WHAT IS NEEDED — Once the line containing "(1[e ∈ δ(U)])_e" is found in the entries below, restate it and each following line word for word, stopping after the line containing "statement at dimension".

EXCERPTED RECORDS —
[Start of Attachment]

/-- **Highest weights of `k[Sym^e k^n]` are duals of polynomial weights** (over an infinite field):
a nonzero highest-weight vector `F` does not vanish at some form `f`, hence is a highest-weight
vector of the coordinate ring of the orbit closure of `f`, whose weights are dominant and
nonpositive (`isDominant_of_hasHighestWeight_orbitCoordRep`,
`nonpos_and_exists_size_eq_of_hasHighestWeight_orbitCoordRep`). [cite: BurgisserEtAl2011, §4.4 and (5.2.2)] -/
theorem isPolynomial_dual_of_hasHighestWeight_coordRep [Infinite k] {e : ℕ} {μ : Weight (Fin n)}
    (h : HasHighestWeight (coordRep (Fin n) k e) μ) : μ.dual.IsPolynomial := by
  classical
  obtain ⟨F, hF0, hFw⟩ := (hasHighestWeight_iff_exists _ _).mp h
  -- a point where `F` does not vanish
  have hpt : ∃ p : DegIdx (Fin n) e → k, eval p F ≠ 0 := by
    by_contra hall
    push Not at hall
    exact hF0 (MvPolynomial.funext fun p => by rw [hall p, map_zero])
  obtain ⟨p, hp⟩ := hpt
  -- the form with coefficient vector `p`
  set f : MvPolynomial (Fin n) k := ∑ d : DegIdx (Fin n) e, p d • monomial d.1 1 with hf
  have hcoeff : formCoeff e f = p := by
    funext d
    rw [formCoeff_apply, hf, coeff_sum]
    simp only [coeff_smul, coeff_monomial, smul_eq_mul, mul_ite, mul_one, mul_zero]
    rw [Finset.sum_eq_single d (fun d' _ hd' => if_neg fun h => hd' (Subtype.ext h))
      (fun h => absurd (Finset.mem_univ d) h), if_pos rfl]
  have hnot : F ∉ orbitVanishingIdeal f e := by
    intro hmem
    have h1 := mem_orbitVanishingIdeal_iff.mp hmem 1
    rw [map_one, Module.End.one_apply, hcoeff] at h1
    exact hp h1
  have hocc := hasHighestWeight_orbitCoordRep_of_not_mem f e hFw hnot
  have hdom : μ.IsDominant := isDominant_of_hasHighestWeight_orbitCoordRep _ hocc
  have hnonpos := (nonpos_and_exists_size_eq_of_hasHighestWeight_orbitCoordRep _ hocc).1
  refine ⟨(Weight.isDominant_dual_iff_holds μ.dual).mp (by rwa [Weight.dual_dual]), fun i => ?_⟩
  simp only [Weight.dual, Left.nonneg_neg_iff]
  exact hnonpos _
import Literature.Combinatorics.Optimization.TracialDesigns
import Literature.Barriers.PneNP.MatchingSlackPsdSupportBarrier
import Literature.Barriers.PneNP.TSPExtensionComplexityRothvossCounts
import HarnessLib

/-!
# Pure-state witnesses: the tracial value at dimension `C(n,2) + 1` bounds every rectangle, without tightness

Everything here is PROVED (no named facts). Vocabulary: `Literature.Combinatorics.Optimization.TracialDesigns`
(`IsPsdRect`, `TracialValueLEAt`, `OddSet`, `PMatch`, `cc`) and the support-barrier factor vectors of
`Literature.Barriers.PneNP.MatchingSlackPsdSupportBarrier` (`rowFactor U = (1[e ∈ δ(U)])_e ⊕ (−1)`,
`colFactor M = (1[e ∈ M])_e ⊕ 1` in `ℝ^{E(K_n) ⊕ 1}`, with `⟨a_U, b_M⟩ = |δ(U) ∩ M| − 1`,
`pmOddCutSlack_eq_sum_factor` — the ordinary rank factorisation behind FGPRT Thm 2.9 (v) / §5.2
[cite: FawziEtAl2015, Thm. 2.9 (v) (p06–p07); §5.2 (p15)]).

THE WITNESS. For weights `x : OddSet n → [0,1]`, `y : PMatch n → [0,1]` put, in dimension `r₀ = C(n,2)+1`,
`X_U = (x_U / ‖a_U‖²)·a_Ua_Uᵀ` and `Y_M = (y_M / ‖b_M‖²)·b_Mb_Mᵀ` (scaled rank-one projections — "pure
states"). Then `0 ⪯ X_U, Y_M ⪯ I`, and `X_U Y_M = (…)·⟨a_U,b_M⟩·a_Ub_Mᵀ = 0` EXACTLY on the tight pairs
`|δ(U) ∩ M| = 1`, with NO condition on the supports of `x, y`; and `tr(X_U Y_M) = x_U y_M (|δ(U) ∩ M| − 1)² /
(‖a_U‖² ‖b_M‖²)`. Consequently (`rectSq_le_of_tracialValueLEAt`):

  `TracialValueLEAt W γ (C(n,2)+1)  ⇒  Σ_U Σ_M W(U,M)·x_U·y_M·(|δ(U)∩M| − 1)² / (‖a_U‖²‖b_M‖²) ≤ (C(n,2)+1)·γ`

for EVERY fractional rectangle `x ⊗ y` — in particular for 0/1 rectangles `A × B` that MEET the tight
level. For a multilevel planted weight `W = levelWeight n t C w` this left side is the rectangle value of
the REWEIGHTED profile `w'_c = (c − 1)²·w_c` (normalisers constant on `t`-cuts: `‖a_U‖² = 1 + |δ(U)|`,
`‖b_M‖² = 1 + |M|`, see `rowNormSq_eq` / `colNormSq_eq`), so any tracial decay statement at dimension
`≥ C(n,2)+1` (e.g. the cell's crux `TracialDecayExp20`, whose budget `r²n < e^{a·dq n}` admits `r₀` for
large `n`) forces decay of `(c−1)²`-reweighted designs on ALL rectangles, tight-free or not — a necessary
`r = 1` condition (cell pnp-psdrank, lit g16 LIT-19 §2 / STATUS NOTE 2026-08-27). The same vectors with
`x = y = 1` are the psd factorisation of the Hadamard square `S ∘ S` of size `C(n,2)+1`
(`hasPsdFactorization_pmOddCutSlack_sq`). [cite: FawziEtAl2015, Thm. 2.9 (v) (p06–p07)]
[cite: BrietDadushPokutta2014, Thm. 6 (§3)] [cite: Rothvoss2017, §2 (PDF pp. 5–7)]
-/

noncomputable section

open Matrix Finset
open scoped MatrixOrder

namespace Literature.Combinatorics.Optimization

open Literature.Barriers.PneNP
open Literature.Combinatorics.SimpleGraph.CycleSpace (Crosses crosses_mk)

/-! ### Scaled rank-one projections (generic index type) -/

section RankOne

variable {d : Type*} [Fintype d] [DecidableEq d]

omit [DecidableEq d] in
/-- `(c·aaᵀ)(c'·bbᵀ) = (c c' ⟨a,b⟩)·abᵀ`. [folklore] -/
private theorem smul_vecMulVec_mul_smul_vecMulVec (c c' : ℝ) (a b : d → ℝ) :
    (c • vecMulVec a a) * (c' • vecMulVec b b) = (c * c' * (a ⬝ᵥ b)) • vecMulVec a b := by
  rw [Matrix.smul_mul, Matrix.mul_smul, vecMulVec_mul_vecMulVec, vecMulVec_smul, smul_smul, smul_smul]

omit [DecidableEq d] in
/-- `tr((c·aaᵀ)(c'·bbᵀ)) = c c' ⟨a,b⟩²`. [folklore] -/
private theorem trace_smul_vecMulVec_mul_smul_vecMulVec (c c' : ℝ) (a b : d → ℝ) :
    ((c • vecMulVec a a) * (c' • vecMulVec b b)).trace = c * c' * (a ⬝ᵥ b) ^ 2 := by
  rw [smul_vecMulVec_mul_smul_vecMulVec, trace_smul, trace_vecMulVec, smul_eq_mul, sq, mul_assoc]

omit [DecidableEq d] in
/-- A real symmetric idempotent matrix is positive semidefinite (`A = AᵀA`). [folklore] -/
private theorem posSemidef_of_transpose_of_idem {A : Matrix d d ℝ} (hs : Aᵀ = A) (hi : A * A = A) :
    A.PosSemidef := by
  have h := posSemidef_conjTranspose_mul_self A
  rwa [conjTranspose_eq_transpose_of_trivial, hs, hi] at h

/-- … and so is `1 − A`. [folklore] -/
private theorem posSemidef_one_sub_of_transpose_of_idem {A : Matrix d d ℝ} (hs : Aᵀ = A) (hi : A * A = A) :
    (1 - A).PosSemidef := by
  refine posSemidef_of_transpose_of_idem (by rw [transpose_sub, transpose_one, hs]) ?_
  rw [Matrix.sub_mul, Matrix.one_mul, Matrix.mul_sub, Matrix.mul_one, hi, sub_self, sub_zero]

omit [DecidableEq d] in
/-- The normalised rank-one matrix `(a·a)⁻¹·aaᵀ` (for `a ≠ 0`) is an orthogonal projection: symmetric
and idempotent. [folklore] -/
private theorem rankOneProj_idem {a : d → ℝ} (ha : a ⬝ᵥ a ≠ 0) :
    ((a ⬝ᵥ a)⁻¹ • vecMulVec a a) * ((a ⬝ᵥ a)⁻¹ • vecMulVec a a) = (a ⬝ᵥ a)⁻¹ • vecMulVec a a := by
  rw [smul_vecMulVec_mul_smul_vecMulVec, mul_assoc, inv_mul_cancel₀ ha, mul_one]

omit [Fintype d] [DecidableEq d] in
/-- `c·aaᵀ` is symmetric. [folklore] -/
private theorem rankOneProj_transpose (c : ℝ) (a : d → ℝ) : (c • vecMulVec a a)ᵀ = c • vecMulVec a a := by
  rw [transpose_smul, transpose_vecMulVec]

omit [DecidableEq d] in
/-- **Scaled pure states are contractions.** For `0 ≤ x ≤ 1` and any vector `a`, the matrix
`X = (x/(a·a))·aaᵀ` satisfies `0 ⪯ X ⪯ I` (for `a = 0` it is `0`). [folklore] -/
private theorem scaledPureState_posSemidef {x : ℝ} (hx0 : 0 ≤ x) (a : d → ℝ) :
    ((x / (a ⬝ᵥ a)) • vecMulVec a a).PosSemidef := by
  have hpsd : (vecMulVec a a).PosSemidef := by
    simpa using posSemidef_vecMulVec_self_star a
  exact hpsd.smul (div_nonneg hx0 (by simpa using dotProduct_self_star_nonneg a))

[End of Attachment]

SOLUTION TO THIS EXERCISE —
`Literature.Barriers.PneNP.MatchingSlackPsdSupportBarrier` (`rowFactor U = (1[e ∈ δ(U)])_e ⊕ (−1)`,
`colFactor M = (1[e ∈ M])_e ⊕ 1` in `ℝ^{E(K_n) ⊕ 1}`, with `⟨a_U, b_M⟩ = |δ(U) ∩ M| − 1`,
`pmOddCutSlack_eq_sum_factor` — the ordinary rank factorisation behind FGPRT Thm 2.9 (v) / §5.2
[cite: FawziEtAl2015, Thm. 2.9 (v) (p06–p07); §5.2 (p15)]).

THE WITNESS. For weights `x : OddSet n → [0,1]`, `y : PMatch n → [0,1]` put, in dimension `r₀ = C(n,2)+1`,
`X_U = (x_U / ‖a_U‖²)·a_Ua_Uᵀ` and `Y_M = (y_M / ‖b_M‖²)·b_Mb_Mᵀ` (scaled rank-one projections — "pure
states"). Then `0 ⪯ X_U, Y_M ⪯ I`, and `X_U Y_M = (…)·⟨a_U,b_M⟩·a_Ub_Mᵀ = 0` EXACTLY on the tight pairs
`|δ(U) ∩ M| = 1`, with NO condition on the supports of `x, y`; and `tr(X_U Y_M) = x_U y_M (|δ(U) ∩ M| − 1)² /
(‖a_U‖² ‖b_M‖²)`. Consequently (`rectSq_le_of_tracialValueLEAt`):

  `TracialValueLEAt W γ (C(n,2)+1)  ⇒  Σ_U Σ_M W(U,M)·x_U·y_M·(|δ(U)∩M| − 1)² / (‖a_U‖²‖b_M‖²) ≤ (C(n,2)+1)·γ`

for EVERY fractional rectangle `x ⊗ y` — in particular for 0/1 rectangles `A × B` that MEET the tight
level. For a multilevel planted weight `W = levelWeight n t C w` this left side is the rectangle value of
the REWEIGHTED profile `w'_c = (c − 1)²·w_c` (normalisers constant on `t`-cuts: `‖a_U‖² = 1 + |δ(U)|`,
`‖b_M‖² = 1 + |M|`, see `rowNormSq_eq` / `colNormSq_eq`), so any tracial decay statement at dimension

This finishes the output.